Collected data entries
-- Opening Marker --

include ha hb hc in
/-- **The cut-open vertex group in the `c₀`-eliminating basis**:
`⟨b_m, a_m b_m a_m⁻¹ (m < k), a_i, b_i (i ≥ k), c_j⟩ = ⟨b₀(S) ∪ E⟩` with `S` = all letters but the stable
letters `a_m`, `m < k`, and `E = {a_m b_m a_m⁻¹ : m < k}` (`c_0` from the relation: `[a_m, b_m] =
(a_m b_m a_m⁻¹) · b_m⁻¹`). [cite: MochizukiSemiAnbd2006, Ex. 2.10 p.31] -/
theorem closure_multiNodalVertex_eq :
    Subgroup.closure {x : PuncturedSurfaceGroup g (r' + 1) |
        (∃ m : Fin k, x = b (Fin.castLE hk m) ∨ x = a (Fin.castLE hk m) * b (Fin.castLE hk m) *
          (a (Fin.castLE hk m))⁻¹) ∨
        (∃ i : Fin g, k ≤ (i : ℕ) ∧ (x = a i ∨ x = b i)) ∨ ∃ j : Fin (r' + 1), x = c j} =
      Subgroup.closure (b₀ '' {x | Sum.elim (fun p : Fin g × Bool => k ≤ (p.1 : ℕ) ∨ p.2 = true)
        (fun _ : Fin r' => True) x} ∪
        {x | ∃ m : Fin k, x = a (Fin.castLE hk m) * b (Fin.castLE hk m) * (a (Fin.castLE hk m))⁻¹}) := by
  classical
  apply le_antisymm
  · rw [Subgroup.closure_le]
    rintro x (⟨m, rfl | rfl⟩ | ⟨i, hi, rfl | rfl⟩ | ⟨j, rfl⟩)
    · rw [← hb]
      exact Subgroup.subset_closure (Or.inl ⟨Sum.inl (Fin.castLE hk m, true), Or.inr rfl, rfl⟩)
    · exact Subgroup.subset_closure (Or.inr ⟨m, rfl⟩)
    · rw [← ha]
      exact Subgroup.subset_closure (Or.inl ⟨Sum.inl (i, false), Or.inl hi, rfl⟩)
    · rw [← hb]
      exact Subgroup.subset_closure (Or.inl ⟨Sum.inl (i, true), Or.inr rfl, rfl⟩)
    · by_cases hj0 : (j : ℕ) = 0
      · have : j = ⟨0, Nat.succ_pos r'⟩ := Fin.ext hj0
        rw [this]
        refine c_zero_mem_of_comm_mem _ (fun i => ?_) (fun j' hj' => ?_)
        · by_cases hik : (i : ℕ) < k
          · -- `[a_i, b_i] = (a_i b_i a_i⁻¹) · b_i⁻¹` with `i = castLE ⟨i, hik⟩`
            have ei : Fin.castLE hk ⟨i, hik⟩ = i := Fin.ext rfl
            refine Subgroup.mul_mem _ ?_ (Subgroup.inv_mem _ ?_)
            · rw [← ei]
              exact Subgroup.subset_closure (Or.inr ⟨⟨i, hik⟩, rfl⟩)
            · rw [← hb]
              exact Subgroup.subset_closure (Or.inl ⟨Sum.inl (i, true), Or.inr rfl, rfl⟩)
          · refine Subgroup.mul_mem _ (Subgroup.mul_mem _ (Subgroup.mul_mem _ ?_ ?_)
              (Subgroup.inv_mem _ ?_)) (Subgroup.inv_mem _ ?_)
            · exact Subgroup.subset_closure (Or.inl ⟨Sum.inl (i, false), Or.inl (Nat.le_of_not_lt hik), ha i⟩)
            · exact Subgroup.subset_closure (Or.inl ⟨Sum.inl (i, true), Or.inr rfl, hb i⟩)
            · exact Subgroup.subset_closure (Or.inl ⟨Sum.inl (i, false), Or.inl (Nat.le_of_not_lt hik), ha i⟩)
            · exact Subgroup.subset_closure (Or.inl ⟨Sum.inl (i, true), Or.inr rfl, hb i⟩)
        · have hj0' : j' ≠ 0 := by
            rintro rfl
            exact absurd hj' (by simp)
          have e1 : b₀ (Sum.inr (j'.pred hj0')) = c j' := by rw [hc, Fin.succ_pred]
          rw [← e1]
          exact Subgroup.subset_closure (Or.inl ⟨Sum.inr (j'.pred hj0'), trivial, rfl⟩)
      · have hj0' : j ≠ 0 := fun h => hj0 (by rw [h]; rfl)
        have e1 : b₀ (Sum.inr (j.pred hj0')) = c j := by rw [hc, Fin.succ_pred]
        rw [← e1]
        exact Subgroup.subset_closure (Or.inl ⟨Sum.inr (j.pred hj0'), trivial, rfl⟩)
  · rw [Subgroup.closure_le]
    rintro y (⟨x, hx, rfl⟩ | ⟨m, rfl⟩)
    · rcases x with ⟨i, _ | _⟩ | j
      · -- `a_i`, `k ≤ i`
        rcases hx with hx | hx
        · rw [ha]; exact Subgroup.subset_closure (Or.inr (Or.inl ⟨i, hx, Or.inl rfl⟩))
        · exact absurd hx (by simp)
      · -- `b_i`
        rw [hb]
        by_cases hik : (i : ℕ) < k
        · have ei : Fin.castLE hk ⟨i, hik⟩ = i := Fin.ext rfl
          refine Subgroup.subset_closure (Or.inl ⟨⟨i, hik⟩, Or.inl ?_⟩)
          rw [ei]
        · exact Subgroup.subset_closure (Or.inr (Or.inl ⟨i, Nat.le_of_not_lt hik, Or.inr rfl⟩))
      · rw [hc]
        exact Subgroup.subset_closure (Or.inr (Or.inr ⟨Fin.succ j, rfl⟩))
    · exact Subgroup.subset_closure (Or.inl ⟨m, Or.inr rfl⟩)

end Discrete

/-! ### F-2826 at irreducible multi-nodal data -/

section Datum

variable {P : Type*} [Group P] [TopologicalSpace P] [IsTopologicalGroup P]
variable [CompactSpace P] [TotallyDisconnectedSpace P] {Sigma : Set ℕ} {g r : ℕ}

/-- **F-2826 / row P12-L01-V (`VerticialSeparatingCoverings`, `V' := V`) at EVERY datum of irreducible
`k`-nodal shape** (one vertex with `k` loops and all `r ≥ 1` cusps; `k < g ∨ 2 ≤ r`): any two distinct
level vertices are separated by the cut-off character twist at the HNN-base vertex group
`Π_v = cl ι⟨b₀(S) ∪ {a_m b_m a_m⁻¹}⟩`. [cite: MochizukiCombGC2007, Prop 1.2 proof p.9] -/
theorem verticialSeparatingCoverings_of_irreducibleMultiNodal' (hne : Sigma.Nonempty)
    (hprime : ∀ p ∈ Sigma, p.Prime) (ι : PuncturedSurfaceGroup g r →* P)
    (hι : IsProSigmaCompletion Sigma ι) (G : PSCDatum P) {k : ℕ} (hk : k ≤ g) (hr : 1 ≤ r)
    (hkr : k < g ∨ 2 ≤ r) (v₀ : G.graph.V) (hV : ∀ w, w = v₀)
    (hV₀ : G.vertGp v₀ = ((Subgroup.closure {x : PuncturedSurfaceGroup g r |
        (∃ m : Fin k, x = PuncturedSurfaceGroup.b (Fin.castLE hk m) ∨
          x = PuncturedSurfaceGroup.a (Fin.castLE hk m) * PuncturedSurfaceGroup.b (Fin.castLE hk m) *
            (PuncturedSurfaceGroup.a (Fin.castLE hk m))⁻¹) ∨
        (∃ i : Fin g, k ≤ (i : ℕ) ∧ (x = PuncturedSurfaceGroup.a i ∨ x = PuncturedSurfaceGroup.b i)) ∨
        ∃ j : Fin r, x = PuncturedSurfaceGroup.c j}).map ι).topologicalClosure) :
    G.VerticialSeparatingCoverings := by
  classical
  obtain ⟨r', rfl⟩ : ∃ r', r = r' + 1 := ⟨r - 1, by omega⟩
  obtain ⟨ℓ, hℓS⟩ := hne
  have hℓ : ℓ.Prime := hprime ℓ hℓS
  obtain ⟨b₀, ha, hb, hc⟩ := exists_freeGroupBasis_elim_zero g r'
  set S : Set ((Fin g × Bool) ⊕ Fin r') :=
    {x | Sum.elim (fun p : Fin g × Bool => k ≤ (p.1 : ℕ) ∨ p.2 = true) (fun _ : Fin r' => True) x} with hS
  set E : Set (PuncturedSurfaceGroup g (r' + 1)) :=
    {x | ∃ m : Fin k, x = a (Fin.castLE hk m) * b (Fin.castLE hk m) * (a (Fin.castLE hk m))⁻¹} with hEdef
  have hA_eq := closure_multiNodalVertex_eq (r' := r') hk ha hb hc
  -- the indicator character of `a_k` (if `k < g`) or of `c_1` (if `r ≥ 2`): a letter of `S`, not a `b_m`
  have hi₀ : ∃ i₀ : (Fin g × Bool) ⊕ Fin r', i₀ ∈ S ∧ ∀ i : Fin g, i₀ ≠ Sum.inl (i, true) := by
    rcases hkr with h | h
    · exact ⟨Sum.inl (⟨k, h⟩, false), Or.inl le_rfl, fun i hi => by cases hi⟩
    · exact ⟨Sum.inr ⟨0, by omega⟩, trivial, fun i hi => by cases hi⟩
  obtain ⟨i₀, hi₀S, hi₀b⟩ := hi₀
  let Ψ : PuncturedSurfaceGroup g (r' + 1) →* Multiplicative ℤ :=
    b₀.lift fun x => if x = i₀ then Multiplicative.ofAdd 1 else 1
  have hΨ : ∀ x, Ψ (b₀ x) = if x = i₀ then Multiplicative.ofAdd 1 else 1 :=
    fun x => lift_apply_basis b₀ _ x
  have hΨ_out : ∀ x, x ∉ S → Ψ (b₀ x) = 1 := fun x hx => by
    have hxi : x ≠ i₀ := by
      rintro rfl
      exact hx hi₀S
    rw [hΨ, if_neg hxi]
  have hΨ_i₀ : Ψ (b₀ i₀) ≠ 1 := by
    rw [hΨ, if_pos rfl]
    exact fun h => one_ne_zero (Multiplicative.ofAdd.injective (h.trans ofAdd_zero.symm))
  -- `E` consists of words in `a_m ∉ S` and `b_m ∈ S ∩ Ker Ψ`
  have hE : E ⊆ Subgroup.closure (b₀ '' {x | x ∈ S → Ψ (b₀ x) = 1}) := by
    rintro _ ⟨m, rfl⟩
    have haK : a (r := r' + 1) (Fin.castLE hk m) ∈ Subgroup.closure (b₀ '' {x | x ∈ S → Ψ (b₀ x) = 1}) := by
      refine Subgroup.subset_closure ⟨Sum.inl (Fin.castLE hk m, false), fun hx => ?_, ha _⟩
      rcases hx with hx | hx
      · exact absurd m.2 (by simp only [Fin.val_castLE] at hx; omega)
      · exact absurd hx (by simp)
    have hbK : b (r := r' + 1) (Fin.castLE hk m) ∈ Subgroup.closure (b₀ '' {x | x ∈ S → Ψ (b₀ x) = 1}) := by
      refine Subgroup.subset_closure ⟨Sum.inl (Fin.castLE hk m, true), fun _ => ?_, hb _⟩
      rw [hΨ, if_neg (fun h => hi₀b (Fin.castLE hk m) h.symm)]
    exact Subgroup.mul_mem _ (Subgroup.mul_mem _ haK hbK) (Subgroup.inv_mem _ haK)
  have hV₀' : G.vertGp v₀ = ((Subgroup.closure (b₀ '' S ∪ E)).map ι).topologicalClosure := by
    rw [hV₀, hA_eq]
  refine G.verticialSeparatingCoverings_of_sameVertex_of_crossVertex ?_ ?_
  · intro V hVn hVo v γ₁ γ₂ hne
    haveI := hVn
    obtain rfl := hV v
    exact cutoff_exists_open_separating_sameVertex hι b₀ S Ψ hΨ_out E hE _ rfl hi₀S hΨ_i₀ hℓ hℓS _ hV₀'
      V hVo γ₁ γ₂ hne
  · intro V _ _ w₁ w₂ γ₁ γ₂ hw
    exact absurd ((hV w₁).trans (hV w₂).symm) hw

-- Closing Marker --

Work instruction – Begin with the first line of the data above and, please, print each line exactly until you have printed the line containing "b_m a_m⁻¹ : m"; print nothing else.

Written answer –
include ha hb hc in
/-- **The cut-open vertex group in the `c₀`-eliminating basis**:
`⟨b_m, a_m b_m a_m⁻¹ (m < k), a_i, b_i (i ≥ k), c_j⟩ = ⟨b₀(S) ∪ E⟩` with `S` = all letters but the stable
letters `a_m`, `m < k`, and `E = {a_m b_m a_m⁻¹ : m < k}` (`c_0` from the relation: `[a_m, b_m] =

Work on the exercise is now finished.